++++ Working data

import Summits.HubbardSuperconductivity.HubbardSuperconductivity.Theorems.AnisotropyChordTransferFibre3FinXDEvalW

/-!
# Route `AnisotropyChord` / H0 rotor rung: FIN per-`L` row-D (KT-2a″) cell facts, `L = 22`, cells 102–102

Kernel facts `xdCellAny0 22 (49/50) la lb aD = true` (in-kernel point tables, zero data; `decide +kernel`) for the combined-cell
grid of `L = 22` (g5 design, 1–2.5 % cells); assembled in `…FinXDTwentyTwo`.  Prover seat `hubbard-h0-rotor-p3` g7; helper for piece A =
stmt-HubbardSuperconductivity-23918 of rung 19089 (`--supports`, helper class).  WHAT THIS IS NOT: nothing here proves superconductivity in the
Hubbard model (rotor TARGET as worded stays FALSE, g15 verdict); kernel facts for ONE hypothesis of ONE conditional reduction.
-/

set_option linter.dupNamespace false
set_option autoImplicit false

namespace Summit.HubbardSuperconductivity.HubbardSuperconductivity.Theorems.AnisotropyChord.Transfer.Fibre3

namespace FinXD

/-- cell 102 of `L = 22` (`cert`). [folklore] -/
theorem xd22_102 : xdCellAny0 22 (49/50 : ℚ) 1376457852928131 1410869299251335 (2/25 : ℚ) = true := by (rw [← xdCellAnyW0_eq]; decide +kernel)

end FinXD

end Summit.HubbardSuperconductivity.HubbardSuperconductivity.Theorems.AnisotropyChord.Transfer.Fibre3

++++++++

In the entries above, how many lines hold "kernel"? Answer with the number alone.

* _Solution to the exercise_
3